FIG. 18 shows breath detection performance comparison between the SAS-based detection system and a state-of-the-art approach BreathJunior.

FIG. 19 shows breath detection performance of using Kasami sequence against using different CIR estimation methods.

FIGS. 20A and 20B shows motion detection and breath detection performance of SAS-based detection system evaluated using JBL Stage1 621 car speaker and Linhuipad car microphone.

FIG. 21 shows a comparable table about motion detection on various devices. an impact of background interference.

FIG. 22 shows motion detection rates of the SAS-based detection system under impact of different types of background interference.

FIG. 23 shows an impact of back ground interference level (traffic noise and human voice) on the breath rate detection error of the SAS-based detection system.

FIG. 24 shows an impact of transmitting sound level on the motion detection rate and false alarm rate of the SAS-based detection system.

FIGS. 25A and 25B motion and breath detection performance of the SAS-based detection system respectively at different frequency band.

FIG. 26 shows impact of temperature on motion and breath detection performance of the SAS-based detection system.

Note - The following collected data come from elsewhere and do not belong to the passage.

import Literature.MathematicalPhysics.QuantumFieldTheory.Balaban1983to89.B9Thm313WholeCutLettersAtPinsT
import Literature.MathematicalPhysics.QuantumFieldTheory.Balaban1983to89.B9PerturbationMajorantsAtLettersPhys
import Literature.MathematicalPhysics.QuantumFieldTheory.Balaban1983to89.B9GradViaDivLettersTransported
import Literature.MathematicalPhysics.QuantumFieldTheory.Balaban1983to89.B9BackgroundsKLevelV1R
import Literature.MathematicalPhysics.QuantumFieldTheory.Balaban1983to89.B9GeoLemma21KLevelV1
import Literature.MathematicalPhysics.QuantumFieldTheory.Balaban1983to89.B9PinMembersKLevelV1
import Literature.MathematicalPhysics.QuantumFieldTheory.Balaban1983to89.B9LettersHZAtOne
import Literature.MathematicalPhysics.QuantumFieldTheory.Balaban1983to89.B9CoReadingCoordsHolderAdm

/-!
# BalabanUVNodes ∕ N06 ([B9], `Dag.B9_main`) — THE RE-CUT PROBE LETTER `hWE` OF ROWS 20–21 AT THE OPTION (2) BOND PIN, MEMBER-∀ AND R-GENERIC:
# `Letters313Zc.pWE` (Φ^X_β·D_U·G′·R·D\*_U : `bXH x U → 𝔠_P^{(β−1)}`) from PRINTED-SPECIES members, in the binder text of dag-n06-d's edition 49

Track A of `YM-PLAN.md` (cell `pub-ymgap`, D-0062), node **N06** = [Balaban1985BackgroundPropagators] Thms 3.1–3.15; seat `pub-ymgap-dag-n06-l` (gen 23), on the knit's
INTENT-6…11 (dag-n06-d g15, 2026-08-28T21:45Z, cell INBOX l.43302: «STEP 2+ on top of ED.50: … `hWE` (`pWE_bHZKG_of_pins` ← `hp45 hpDG hR`) … say if you want to file any of
them yourself against ED.49's binder text») and this seat's WORD (l.≈43310: «I file the member-∀ R-generic wrappers that are still per-(x,U,β) Literature»).
WHAT.  dag-n06-l g22's Literature theorem `B9Thm313WholeCutLettersAtPinsT.pWE_bHZKG_of_pins` proves, per member `x`, configuration `U` and exponent `β`, the certificate's
displayed letter `hWE` (the probe-weighted word Φ^X_β ∇_U G′ R ∇\*_U of Theorem 3.13's (3.152)–(3.153), print p. 426) at the graded transported bond pin `bXH x U :=
bHZKG x.toKIdx (trBasis N) (taxiB … U) le_rfl wX …` from: the (3.45) member for G′ at ONE transported exponent `sch β` (`hp45`), the (3.43)₁ probe of ∇G′ (`hpDG`), the
(3.49) projection majorant (`h49`, DERIVED in the knit from Theorem 3.7 by `N06Proj349AtPinsPhysR.proj349Maj_of_t37_display348_rateR`), the letter `R = ϱ(I − P)` and budgets.
THIS FILE states that member-∀ under the R-generic regime premises `M₀ ≤ M → 0 < α₀ → M·α₀ ≤ a₀ → Reg335 c α₀ U → Reg336 c α₀ U →` of the certificate, with the
conclusion = edition 49's binder `hWE` VERBATIM at `bXH x U` (`Gp U := GcoS x.toKIdx (trBasis N) (bg9YR …) id (GpY x.toKIdx (parSymY x.toKIdx)) U`), and DISCHARGES the
letter `hR` from the knit's pin `hRco12 : (𝔬12 x).R U = RcoK … (parSymY) (GpPhysY … (parSymY …)) U` by node00-def-Y's `RY_GpPhysY` (this seat's `rcoK_GpPhysY`) and
`rcoK_eq` (`R = (c_R)⁻¹·(I − P)`, `P := PcoK … (parSymY) (GpY …) U` — the SAME `P` the knit's derived `h49` is about), `ϱ := (cR39 (trBasis N))⁻¹ ≥ 0`.
* ★★ `hWE_of_pins` — inputs: pins `hbXH hblk12 hblkW12 hDvco12 hDvsco12 hRco12`, bond-index data `bI hlev hβ1 hbI0`, `Facts347 ∕ RowSum` at the members (`hFa hrow`), the
  schedule `sch β ∈ (0,1)` with `0 < wX (sch β)`, `h49` in the knit's PRODUCER shape (`N06Proj349AtPinsPhysR.proj349Maj_of_t37_display348_rateR`: letters
  `parS x ∕ Gp x` with the record equations `hparS : parS x = parSymY`, `hGp : Gp x = GpY (parSymY)`; at `c`, regime `(M₀, a₀)`), the β-families `hp45 ∕ hpDG` READ AT THE TRANSPORTED CLASS
  `bHZKT … (sch β) 1` resp. at `𝔠_W⁽⁰⁾` (printed species (3.45) ∕ (3.43)₁ for G′, input exponent `sch β > β`: INHABITABLE, LOCATED-U5), and the budget family
  `hBx : ϱ·((wX (sch β))⁻¹·B45 β + Bh β·C_P·L₀·κ_X(β)·cσ²) ≤ Bx β` with `κ_X(β) = (wX (sch β))⁻¹·L·e^{(δ−αδ−σ)(r_near+1)}`, rates `δ₃ ≤ δ − αδ − 2σ ≤ δ45`, `δ − αδ − σ ≤ δh`, `δ ≤ δP`.
HONEST FRAMING.  Kernel bookkeeping (member-∀ re-statement of a LANDED Literature theorem + two landed letter identities); the (3.45)∕(3.43)₁ members, `h49`, the facts
and budgets are HYPOTHESES; nothing of [B9] asserted; no certificate edited (a later edition consumes this by name); COUNT-NEUTRAL; N06 NOT discharged; K1⁹ NOT closed;
one finite 𝕋⁴ programme at fixed `ε` — NOT continuum ∕ OS ∕ mass gap ∕ Clay.  0 `def`, 0 `sorry`.
[cite: Balaban1985BackgroundPropagators, Thm 3.13 p.426 + (3.152)–(3.153) p.426 + (3.43)–(3.45) p.398 + (3.49) p.399 + (3.21)∕(3.25) p.394; Balaban1984PropagatorsII, (2.51)–(2.56) pp.232–233]
-/

noncomputable section

namespace Summit.QuantumFields.YangMills.BalabanUVNodes.N06CutLettersPinsGradedAtRecord

open Literature.MathematicalPhysics.QuantumFieldTheory.Balaban1983to89
open Literature.MathematicalPhysics.QuantumFieldTheory.Balaban1983to89.Node00 (FBondY IBondY SiteY CfgY SiteParY SiteOpY BondParY parSymY parBY GpY GpPhysY)
open Literature.MathematicalPhysics.QuantumFieldTheory.Balaban1983to89.Node00.OpsYSectDCoords (DvcoKH DvscoKH RcoK cR39_trBasis_pos)
open Literature.MathematicalPhysics.QuantumFieldTheory.Balaban1983to89.B9Thm39ReadingCoords (cR39)
open Literature.MathematicalPhysics.QuantumFieldTheory.Balaban1983to89.B9Thm34Ext (toB6)
open Literature.MathematicalPhysics.QuantumFieldTheory.Balaban1983to89.B11SectG (HasMaj BlockNorm RowSum)
open Literature.MathematicalPhysics.QuantumFieldTheory.Balaban1983to89.B9Thm312Whole (cNorm GeoOK)
open Literature.MathematicalPhysics.QuantumFieldTheory.Balaban1983to89.B9Thm312WholeClasses (cNormR)
open Literature.MathematicalPhysics.QuantumFieldTheory.Balaban1983to89.B9RWSums343Holder (HolderProbes)
open Literature.MathematicalPhysics.QuantumFieldTheory.Balaban1983to89.B9RWSums343to347Whole (Facts347)
open Literature.MathematicalPhysics.QuantumFieldTheory.Balaban1983to89.B9CoReadingCoords (XBK blkBK)
open Literature.MathematicalPhysics.QuantumFieldTheory.Balaban1983to89.B9CoReadingCoordsS (XSK sIK blkSK GcoS)
open Literature.MathematicalPhysics.QuantumFieldTheory.Balaban1983to89.B9CoReadingCoordsH (XHK)
open Literature.MathematicalPhysics.QuantumFieldTheory.Balaban1983to89.B9CoReadingCoordsHolder (PK)
open Literature.MathematicalPhysics.QuantumFieldTheory.Balaban1983to89.B9CoReadingCoordsTranspose (TrIdx trBasis)
open Literature.MathematicalPhysics.QuantumFieldTheory.Balaban1983to89.B9PinMembersKLevelV1 (MemberY geo9Y)
open Literature.MathematicalPhysics.QuantumFieldTheory.Balaban1983to89.B9BackgroundsKLevelV1R (RegFamY bg9YR MemOfFam)
open Literature.MathematicalPhysics.QuantumFieldTheory.Balaban1983to89.B9GeoLemma21KLevelV1 (geo9Y_len_pos geo9Y_dist_triangle geo9Y_dist_comm)
open Literature.MathematicalPhysics.QuantumFieldTheory.Balaban1983to89.B9GeoNormsKLevelV1 (geo9K geo9K_dist_nonneg)
open Literature.MathematicalPhysics.QuantumFieldTheory.Balaban1983to89.B7Prop2SpecialUnitary (specialUnitaryUnits)
open Literature.MathematicalPhysics.QuantumFieldTheory.Balaban1983to89.B9PerturbationMajorantAlgebra (Proj349Maj)
open Literature.MathematicalPhysics.QuantumFieldTheory.Balaban1983to89.B9PerturbationMajorantsAtLetters (PcoK rcoK_eq)
open Literature.MathematicalPhysics.QuantumFieldTheory.Balaban1983to89.B9PerturbationMajorantsAtLettersPhys (rcoK_GpPhysY)
open Literature.MathematicalPhysics.QuantumFieldTheory.Balaban1983to89.B9MultiscaleSmoothPartitionYNear (rNear)
open Literature.MathematicalPhysics.QuantumFieldTheory.Balaban1983to89.B9SmoothHolderClassT (bHZKT)
open Literature.MathematicalPhysics.QuantumFieldTheory.Balaban1983to89.B9SmoothHolderClassGraded (bHZKG)
open Literature.MathematicalPhysics.QuantumFieldTheory.Balaban1983to89.B9GradViaDivLettersTransported (taxiB)
open Literature.MathematicalPhysics.QuantumFieldTheory.Balaban1983to89.B9Thm313WholeCutLettersAtPinsT (pWE_bHZKG_of_pins letters313Zc_bHZKG_of_pins)
open Literature.MathematicalPhysics.QuantumFieldTheory.Balaban1983to89.B6RandomWalkHom (HasMajorantHom)
open Literature.MathematicalPhysics.QuantumFieldTheory.Balaban1983to89.B9Thm313WholeZ (Letters313Z)
open Literature.MathematicalPhysics.QuantumFieldTheory.Balaban1983to89.B9Thm313WholeLettersCut (Letters313Zc)
open Literature.MathematicalPhysics.QuantumFieldTheory.Balaban1983to89.B9PerturbationMajorantAlgebra (Thm31GpMaj)
open Literature.MathematicalPhysics.QuantumFieldTheory.Balaban1983to89.B9Thm312Whole (Identities)
open Literature.MathematicalPhysics.QuantumFieldTheory.Balaban1983to89.B9CoReadingCoordsHolder (blkPK probeK wK w₀K)
open Literature.MathematicalPhysics.QuantumFieldTheory.Balaban1983to89.B9CoReadingCoordsHolderAdm (wKA holderProbesKA)
open Literature.MathematicalPhysics.QuantumFieldTheory.Balaban1983to89.B9LettersHZAtOne (plateau_pos)
open B6GlobalChartV1 (PV blkV1) open B6Ineq2142KLevelV1 (β lvl) open B6Geom246MultiLevelTorus (geomT)
open scoped Matrix.Norms.L2Operator

variable {N : ℕ} {d ℓ : ℕ} {hd : 1 ≤ d + 1} {hL : Odd (ℓ + 1) ∧ 1 < ℓ + 1} {b₀ b₁ : ℝ} {Mstar : ℕ}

FIG. 27 shows an impact of the time offsets due to synchronization errors on breath detection performance of the SAS-based detection system.

DETAILED DESCRIPTION

In the following description, a method and a system for detecting presence of a subject in a vehicle cabin and the likes are set forth as preferred examples. It will be apparent to those skilled in the art that modifications, including additions and/or substitutions may be made without departing from the scope and spirit of the invention. Specific details may be omitted so as not to obscure the invention; however, the disclosure is written to enable one skilled in the art to practice the teachings herein without undue experimentation.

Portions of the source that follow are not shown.